» How to complete this task
Which lines below hold the word "deep"? Copy all of them.

» The records
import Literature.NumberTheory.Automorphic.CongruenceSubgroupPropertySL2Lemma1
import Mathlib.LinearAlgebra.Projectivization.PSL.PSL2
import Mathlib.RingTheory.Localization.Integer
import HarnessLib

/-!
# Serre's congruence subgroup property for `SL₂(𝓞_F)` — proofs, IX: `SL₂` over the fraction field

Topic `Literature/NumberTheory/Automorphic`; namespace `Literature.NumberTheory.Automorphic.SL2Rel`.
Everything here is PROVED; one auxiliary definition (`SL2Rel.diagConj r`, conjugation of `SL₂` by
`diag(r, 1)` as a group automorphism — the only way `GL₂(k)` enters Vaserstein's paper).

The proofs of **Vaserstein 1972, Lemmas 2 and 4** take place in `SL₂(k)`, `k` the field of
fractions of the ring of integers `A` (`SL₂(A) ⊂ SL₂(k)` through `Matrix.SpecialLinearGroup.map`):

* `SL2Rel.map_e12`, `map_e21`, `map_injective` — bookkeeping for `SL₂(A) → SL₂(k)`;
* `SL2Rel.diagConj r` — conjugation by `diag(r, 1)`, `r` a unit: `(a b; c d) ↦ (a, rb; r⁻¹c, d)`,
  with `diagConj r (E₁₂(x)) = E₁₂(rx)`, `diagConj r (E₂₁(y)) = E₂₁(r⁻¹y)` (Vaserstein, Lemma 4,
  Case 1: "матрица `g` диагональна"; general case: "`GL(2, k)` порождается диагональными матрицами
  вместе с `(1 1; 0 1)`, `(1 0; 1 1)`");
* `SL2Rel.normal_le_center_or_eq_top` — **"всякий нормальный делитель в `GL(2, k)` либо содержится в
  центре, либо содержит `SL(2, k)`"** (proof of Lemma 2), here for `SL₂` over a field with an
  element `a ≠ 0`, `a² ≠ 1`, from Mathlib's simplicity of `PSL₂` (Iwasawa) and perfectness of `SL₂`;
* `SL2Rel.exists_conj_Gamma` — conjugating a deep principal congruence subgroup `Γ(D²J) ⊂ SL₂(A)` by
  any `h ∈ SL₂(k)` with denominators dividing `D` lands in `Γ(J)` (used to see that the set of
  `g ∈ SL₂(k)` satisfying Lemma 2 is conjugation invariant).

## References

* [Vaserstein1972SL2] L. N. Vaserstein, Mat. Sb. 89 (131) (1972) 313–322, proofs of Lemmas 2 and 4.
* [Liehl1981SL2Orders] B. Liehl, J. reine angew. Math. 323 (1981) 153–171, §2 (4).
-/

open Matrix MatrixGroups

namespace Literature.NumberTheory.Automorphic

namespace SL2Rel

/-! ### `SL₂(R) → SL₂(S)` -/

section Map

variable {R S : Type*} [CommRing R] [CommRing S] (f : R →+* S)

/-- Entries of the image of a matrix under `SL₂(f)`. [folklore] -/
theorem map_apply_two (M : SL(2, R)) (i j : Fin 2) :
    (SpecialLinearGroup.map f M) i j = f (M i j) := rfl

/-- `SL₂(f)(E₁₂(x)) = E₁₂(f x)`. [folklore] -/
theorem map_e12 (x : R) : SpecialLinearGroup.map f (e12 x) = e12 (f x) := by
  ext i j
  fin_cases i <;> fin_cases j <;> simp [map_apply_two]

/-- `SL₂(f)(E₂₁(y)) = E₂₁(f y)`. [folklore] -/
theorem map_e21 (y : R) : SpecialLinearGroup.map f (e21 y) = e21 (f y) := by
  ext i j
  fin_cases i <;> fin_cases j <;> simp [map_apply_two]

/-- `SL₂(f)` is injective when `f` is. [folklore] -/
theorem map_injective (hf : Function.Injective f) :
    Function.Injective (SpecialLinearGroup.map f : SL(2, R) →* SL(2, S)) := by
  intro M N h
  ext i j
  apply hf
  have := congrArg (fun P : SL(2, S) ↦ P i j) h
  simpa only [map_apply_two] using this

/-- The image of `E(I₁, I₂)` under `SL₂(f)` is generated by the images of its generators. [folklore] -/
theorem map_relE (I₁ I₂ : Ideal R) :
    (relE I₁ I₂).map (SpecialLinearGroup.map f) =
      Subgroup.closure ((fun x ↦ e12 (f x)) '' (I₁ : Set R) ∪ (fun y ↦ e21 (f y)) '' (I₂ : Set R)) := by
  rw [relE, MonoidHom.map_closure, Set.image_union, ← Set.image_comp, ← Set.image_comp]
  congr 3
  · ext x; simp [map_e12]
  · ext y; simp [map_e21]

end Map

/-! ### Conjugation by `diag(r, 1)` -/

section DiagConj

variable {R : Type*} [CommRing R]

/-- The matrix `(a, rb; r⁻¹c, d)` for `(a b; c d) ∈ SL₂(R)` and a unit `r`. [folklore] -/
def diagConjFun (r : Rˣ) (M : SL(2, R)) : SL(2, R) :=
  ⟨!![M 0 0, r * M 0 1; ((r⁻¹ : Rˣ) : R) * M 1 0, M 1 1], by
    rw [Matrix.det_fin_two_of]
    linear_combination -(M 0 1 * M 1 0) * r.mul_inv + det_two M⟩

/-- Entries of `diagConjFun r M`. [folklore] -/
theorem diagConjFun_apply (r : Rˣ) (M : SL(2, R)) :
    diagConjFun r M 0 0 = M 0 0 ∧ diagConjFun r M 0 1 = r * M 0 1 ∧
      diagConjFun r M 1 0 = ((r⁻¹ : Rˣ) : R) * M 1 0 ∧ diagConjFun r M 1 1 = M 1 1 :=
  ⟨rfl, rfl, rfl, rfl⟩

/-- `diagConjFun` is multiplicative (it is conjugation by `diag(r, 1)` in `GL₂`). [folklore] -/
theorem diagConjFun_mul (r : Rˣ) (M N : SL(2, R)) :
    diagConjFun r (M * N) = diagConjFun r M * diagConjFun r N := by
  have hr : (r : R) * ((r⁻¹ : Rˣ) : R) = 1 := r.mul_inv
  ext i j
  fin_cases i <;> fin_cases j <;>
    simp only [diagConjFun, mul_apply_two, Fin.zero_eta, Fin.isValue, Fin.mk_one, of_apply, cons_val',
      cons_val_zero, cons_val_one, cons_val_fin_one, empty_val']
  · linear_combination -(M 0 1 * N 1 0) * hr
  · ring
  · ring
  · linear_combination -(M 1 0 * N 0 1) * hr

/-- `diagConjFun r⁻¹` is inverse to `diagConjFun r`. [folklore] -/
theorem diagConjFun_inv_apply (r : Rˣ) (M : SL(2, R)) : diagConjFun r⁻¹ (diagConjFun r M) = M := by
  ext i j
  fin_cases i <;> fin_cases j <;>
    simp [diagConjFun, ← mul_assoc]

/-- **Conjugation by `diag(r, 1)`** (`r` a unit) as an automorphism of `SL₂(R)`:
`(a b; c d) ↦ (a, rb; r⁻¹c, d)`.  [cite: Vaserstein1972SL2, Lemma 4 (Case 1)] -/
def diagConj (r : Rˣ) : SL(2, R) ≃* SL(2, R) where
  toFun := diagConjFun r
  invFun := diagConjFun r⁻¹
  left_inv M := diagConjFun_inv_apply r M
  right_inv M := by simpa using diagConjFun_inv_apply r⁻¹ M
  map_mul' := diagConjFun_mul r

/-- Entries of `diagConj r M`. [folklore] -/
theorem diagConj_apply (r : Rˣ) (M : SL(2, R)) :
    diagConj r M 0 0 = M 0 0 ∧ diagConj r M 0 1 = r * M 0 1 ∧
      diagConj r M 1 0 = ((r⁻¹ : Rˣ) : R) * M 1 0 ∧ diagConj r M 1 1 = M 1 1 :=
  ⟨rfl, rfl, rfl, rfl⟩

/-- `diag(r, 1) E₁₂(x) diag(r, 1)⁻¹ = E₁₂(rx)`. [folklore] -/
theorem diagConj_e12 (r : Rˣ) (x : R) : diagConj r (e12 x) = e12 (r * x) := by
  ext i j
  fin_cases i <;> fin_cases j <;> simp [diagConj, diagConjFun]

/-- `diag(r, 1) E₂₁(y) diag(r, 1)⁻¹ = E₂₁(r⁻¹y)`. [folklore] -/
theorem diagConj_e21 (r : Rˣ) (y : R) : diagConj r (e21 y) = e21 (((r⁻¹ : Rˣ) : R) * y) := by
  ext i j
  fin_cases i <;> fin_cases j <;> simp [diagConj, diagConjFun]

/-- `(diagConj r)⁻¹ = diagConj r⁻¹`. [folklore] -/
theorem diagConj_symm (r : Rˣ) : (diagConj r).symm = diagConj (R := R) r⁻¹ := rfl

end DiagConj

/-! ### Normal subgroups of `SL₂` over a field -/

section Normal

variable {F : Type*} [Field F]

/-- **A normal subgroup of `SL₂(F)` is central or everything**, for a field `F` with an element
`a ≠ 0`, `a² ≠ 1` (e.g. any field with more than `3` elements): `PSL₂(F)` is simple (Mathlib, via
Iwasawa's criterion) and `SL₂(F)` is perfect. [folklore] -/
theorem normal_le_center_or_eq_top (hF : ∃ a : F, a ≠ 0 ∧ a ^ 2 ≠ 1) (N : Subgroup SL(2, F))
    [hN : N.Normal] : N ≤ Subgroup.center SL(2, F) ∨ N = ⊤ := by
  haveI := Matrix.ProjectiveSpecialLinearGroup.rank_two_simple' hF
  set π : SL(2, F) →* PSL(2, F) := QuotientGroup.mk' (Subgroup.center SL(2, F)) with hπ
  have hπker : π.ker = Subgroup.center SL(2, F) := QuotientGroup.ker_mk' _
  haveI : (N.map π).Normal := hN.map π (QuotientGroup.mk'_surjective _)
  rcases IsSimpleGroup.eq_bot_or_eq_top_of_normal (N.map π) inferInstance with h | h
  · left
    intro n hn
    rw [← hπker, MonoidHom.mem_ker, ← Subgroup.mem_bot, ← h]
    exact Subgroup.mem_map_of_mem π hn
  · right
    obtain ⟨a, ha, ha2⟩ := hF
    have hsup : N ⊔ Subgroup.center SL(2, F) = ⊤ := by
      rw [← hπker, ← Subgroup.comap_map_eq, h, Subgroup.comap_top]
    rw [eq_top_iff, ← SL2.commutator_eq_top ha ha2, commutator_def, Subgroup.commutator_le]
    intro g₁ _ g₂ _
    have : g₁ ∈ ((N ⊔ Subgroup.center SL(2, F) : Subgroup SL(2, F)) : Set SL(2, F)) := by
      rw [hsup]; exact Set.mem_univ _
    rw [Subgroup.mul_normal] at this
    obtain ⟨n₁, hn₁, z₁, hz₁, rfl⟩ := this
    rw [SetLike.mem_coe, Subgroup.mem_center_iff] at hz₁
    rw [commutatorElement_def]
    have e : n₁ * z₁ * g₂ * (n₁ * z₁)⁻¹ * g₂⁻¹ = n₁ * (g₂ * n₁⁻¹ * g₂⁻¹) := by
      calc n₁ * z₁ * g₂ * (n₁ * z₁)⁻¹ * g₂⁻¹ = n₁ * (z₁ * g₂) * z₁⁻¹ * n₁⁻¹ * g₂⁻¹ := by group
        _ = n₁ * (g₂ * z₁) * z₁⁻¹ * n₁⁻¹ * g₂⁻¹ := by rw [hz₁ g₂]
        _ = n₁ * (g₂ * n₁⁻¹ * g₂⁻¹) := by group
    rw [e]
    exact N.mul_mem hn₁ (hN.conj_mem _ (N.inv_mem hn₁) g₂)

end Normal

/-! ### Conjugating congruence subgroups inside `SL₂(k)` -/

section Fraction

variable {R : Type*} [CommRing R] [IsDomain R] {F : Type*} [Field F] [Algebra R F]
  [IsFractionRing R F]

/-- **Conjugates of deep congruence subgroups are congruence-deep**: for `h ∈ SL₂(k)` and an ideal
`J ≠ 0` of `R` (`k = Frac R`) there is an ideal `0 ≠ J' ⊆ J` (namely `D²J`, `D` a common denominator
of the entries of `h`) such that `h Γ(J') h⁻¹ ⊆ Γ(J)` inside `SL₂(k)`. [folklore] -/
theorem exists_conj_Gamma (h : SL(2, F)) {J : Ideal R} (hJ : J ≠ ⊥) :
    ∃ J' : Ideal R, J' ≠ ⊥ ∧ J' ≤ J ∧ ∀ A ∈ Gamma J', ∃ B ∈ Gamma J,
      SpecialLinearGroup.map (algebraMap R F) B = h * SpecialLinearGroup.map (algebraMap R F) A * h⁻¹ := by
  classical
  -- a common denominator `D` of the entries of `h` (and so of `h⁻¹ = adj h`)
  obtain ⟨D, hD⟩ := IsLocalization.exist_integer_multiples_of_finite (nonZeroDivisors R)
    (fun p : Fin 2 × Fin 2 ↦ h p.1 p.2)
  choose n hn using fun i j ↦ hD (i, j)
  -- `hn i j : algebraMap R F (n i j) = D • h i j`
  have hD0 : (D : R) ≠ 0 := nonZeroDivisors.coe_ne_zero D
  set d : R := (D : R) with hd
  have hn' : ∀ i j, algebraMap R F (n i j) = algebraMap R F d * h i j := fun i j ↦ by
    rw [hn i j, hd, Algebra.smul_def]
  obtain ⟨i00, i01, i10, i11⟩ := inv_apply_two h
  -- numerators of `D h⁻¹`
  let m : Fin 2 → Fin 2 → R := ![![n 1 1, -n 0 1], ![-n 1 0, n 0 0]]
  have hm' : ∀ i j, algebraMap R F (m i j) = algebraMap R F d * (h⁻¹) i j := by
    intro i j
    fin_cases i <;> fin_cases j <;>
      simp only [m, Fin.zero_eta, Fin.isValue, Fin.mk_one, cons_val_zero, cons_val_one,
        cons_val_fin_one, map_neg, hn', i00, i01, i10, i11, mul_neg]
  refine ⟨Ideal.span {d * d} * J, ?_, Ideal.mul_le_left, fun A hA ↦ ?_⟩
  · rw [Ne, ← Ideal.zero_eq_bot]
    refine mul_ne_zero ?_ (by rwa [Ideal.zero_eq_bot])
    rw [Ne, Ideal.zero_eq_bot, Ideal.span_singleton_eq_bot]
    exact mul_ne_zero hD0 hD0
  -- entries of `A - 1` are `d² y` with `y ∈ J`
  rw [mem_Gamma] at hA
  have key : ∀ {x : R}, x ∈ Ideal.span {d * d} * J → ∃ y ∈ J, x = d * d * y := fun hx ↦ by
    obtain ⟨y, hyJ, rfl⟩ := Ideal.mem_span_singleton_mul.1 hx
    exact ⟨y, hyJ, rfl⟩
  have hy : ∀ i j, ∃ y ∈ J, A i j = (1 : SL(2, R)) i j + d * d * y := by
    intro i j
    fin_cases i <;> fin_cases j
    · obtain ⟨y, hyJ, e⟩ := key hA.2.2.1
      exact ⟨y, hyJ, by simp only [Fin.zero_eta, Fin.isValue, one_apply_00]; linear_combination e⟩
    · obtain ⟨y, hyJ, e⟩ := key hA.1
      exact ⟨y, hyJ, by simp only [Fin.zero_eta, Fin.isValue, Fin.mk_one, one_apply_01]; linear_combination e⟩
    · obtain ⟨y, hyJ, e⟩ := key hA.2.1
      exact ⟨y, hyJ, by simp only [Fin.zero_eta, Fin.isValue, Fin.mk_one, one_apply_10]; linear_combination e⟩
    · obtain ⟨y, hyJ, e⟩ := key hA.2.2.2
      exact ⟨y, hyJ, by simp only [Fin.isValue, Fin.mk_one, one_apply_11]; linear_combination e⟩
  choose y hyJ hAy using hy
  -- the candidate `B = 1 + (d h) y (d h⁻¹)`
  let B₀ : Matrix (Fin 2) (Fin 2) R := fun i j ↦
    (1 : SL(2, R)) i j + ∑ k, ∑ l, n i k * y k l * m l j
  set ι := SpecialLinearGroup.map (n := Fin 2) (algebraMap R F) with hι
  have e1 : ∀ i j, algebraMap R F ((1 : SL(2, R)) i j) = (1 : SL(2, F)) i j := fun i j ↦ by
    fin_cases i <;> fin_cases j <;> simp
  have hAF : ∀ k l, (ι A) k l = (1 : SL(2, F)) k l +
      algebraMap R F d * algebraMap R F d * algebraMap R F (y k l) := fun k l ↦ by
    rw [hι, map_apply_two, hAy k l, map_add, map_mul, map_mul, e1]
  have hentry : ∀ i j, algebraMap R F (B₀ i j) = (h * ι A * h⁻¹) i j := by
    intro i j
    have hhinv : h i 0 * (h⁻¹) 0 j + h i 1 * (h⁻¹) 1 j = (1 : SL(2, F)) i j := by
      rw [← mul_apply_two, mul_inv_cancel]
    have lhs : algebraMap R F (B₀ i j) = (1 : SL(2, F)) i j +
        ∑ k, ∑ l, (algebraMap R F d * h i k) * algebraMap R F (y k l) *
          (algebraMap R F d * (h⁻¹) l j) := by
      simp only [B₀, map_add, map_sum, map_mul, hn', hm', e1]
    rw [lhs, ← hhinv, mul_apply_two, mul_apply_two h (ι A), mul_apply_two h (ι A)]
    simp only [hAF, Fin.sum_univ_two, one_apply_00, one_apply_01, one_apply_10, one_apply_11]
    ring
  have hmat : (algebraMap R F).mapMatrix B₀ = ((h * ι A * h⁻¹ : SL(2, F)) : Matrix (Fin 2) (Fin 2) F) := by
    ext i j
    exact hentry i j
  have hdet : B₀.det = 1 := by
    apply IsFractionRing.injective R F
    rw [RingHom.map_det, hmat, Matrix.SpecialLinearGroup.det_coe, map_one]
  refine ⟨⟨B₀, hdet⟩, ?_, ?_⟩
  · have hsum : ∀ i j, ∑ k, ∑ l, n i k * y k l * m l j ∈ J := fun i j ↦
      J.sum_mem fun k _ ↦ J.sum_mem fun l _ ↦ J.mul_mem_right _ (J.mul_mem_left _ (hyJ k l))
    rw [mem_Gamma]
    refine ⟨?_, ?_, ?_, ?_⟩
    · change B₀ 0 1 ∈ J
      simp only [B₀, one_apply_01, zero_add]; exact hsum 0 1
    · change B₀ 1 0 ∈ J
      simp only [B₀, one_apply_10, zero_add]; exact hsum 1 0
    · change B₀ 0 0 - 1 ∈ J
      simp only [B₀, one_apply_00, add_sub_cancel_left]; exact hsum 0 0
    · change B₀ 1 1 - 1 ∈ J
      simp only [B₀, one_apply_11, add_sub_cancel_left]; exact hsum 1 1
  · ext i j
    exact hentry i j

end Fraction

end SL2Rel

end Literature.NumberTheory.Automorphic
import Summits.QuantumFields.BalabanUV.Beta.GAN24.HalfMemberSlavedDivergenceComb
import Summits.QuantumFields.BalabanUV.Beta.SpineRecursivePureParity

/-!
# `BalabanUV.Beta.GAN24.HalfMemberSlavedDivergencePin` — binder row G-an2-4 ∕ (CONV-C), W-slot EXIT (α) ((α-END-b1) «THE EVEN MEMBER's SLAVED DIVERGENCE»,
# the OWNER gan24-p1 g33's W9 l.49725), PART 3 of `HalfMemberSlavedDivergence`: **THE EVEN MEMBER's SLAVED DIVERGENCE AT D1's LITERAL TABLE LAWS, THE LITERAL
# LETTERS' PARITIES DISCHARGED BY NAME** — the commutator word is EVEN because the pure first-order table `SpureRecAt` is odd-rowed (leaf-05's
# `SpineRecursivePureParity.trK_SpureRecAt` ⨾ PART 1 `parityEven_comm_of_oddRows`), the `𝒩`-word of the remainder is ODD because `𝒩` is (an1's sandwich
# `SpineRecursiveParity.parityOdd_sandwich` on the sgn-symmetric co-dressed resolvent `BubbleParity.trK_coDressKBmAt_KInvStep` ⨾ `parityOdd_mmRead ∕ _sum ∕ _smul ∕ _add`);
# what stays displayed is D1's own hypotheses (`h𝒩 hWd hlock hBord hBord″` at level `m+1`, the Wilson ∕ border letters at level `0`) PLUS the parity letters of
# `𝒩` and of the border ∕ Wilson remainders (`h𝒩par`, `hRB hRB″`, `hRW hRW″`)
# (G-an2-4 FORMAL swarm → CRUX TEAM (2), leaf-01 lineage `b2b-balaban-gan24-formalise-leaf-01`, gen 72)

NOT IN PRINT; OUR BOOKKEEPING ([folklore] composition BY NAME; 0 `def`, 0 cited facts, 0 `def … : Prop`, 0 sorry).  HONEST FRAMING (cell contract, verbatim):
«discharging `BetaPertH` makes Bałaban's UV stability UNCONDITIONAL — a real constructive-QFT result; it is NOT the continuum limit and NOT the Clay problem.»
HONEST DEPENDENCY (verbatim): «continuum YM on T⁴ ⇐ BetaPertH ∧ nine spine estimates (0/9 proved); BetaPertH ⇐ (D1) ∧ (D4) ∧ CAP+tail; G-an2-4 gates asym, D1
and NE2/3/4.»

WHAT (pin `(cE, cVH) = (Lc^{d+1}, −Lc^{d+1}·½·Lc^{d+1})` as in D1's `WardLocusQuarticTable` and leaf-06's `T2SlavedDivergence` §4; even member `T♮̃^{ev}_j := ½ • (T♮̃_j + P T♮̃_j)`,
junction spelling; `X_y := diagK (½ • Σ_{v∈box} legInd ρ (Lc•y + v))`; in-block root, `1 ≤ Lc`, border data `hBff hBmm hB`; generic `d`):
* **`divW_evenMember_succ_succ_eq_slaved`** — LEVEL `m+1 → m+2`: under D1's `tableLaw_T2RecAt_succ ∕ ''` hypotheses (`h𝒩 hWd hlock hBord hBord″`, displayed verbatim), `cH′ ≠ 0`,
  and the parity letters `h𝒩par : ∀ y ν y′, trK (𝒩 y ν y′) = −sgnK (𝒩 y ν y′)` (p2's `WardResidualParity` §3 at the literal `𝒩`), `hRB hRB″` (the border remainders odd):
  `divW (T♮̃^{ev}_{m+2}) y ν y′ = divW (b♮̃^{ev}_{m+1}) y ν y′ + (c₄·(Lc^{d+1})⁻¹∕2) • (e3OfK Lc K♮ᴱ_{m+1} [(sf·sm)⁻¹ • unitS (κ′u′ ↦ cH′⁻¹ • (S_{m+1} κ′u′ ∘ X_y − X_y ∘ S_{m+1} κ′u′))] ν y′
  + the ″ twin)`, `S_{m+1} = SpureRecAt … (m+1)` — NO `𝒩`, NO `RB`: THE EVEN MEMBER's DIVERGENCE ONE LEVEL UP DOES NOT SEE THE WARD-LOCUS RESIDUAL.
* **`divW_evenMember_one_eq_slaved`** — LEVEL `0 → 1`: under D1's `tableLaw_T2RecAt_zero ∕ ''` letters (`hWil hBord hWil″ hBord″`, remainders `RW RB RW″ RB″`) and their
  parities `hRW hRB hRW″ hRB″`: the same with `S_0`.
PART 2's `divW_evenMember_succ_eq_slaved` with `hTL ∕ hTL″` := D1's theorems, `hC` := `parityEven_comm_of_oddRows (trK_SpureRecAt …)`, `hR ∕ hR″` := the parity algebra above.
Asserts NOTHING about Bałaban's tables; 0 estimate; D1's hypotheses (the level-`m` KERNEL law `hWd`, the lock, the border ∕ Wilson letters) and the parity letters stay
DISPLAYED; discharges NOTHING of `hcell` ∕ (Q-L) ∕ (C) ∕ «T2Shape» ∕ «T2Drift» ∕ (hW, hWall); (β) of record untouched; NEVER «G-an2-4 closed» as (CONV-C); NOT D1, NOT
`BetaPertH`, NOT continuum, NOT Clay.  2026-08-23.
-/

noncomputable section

» Solution for this task
* `SL2Rel.exists_conj_Gamma` — conjugating a deep principal congruence subgroup `Γ(D²J) ⊂ SL₂(A)` by
/-- **Conjugates of deep congruence subgroups are congruence-deep**: for `h ∈ SL₂(k)` and an ideal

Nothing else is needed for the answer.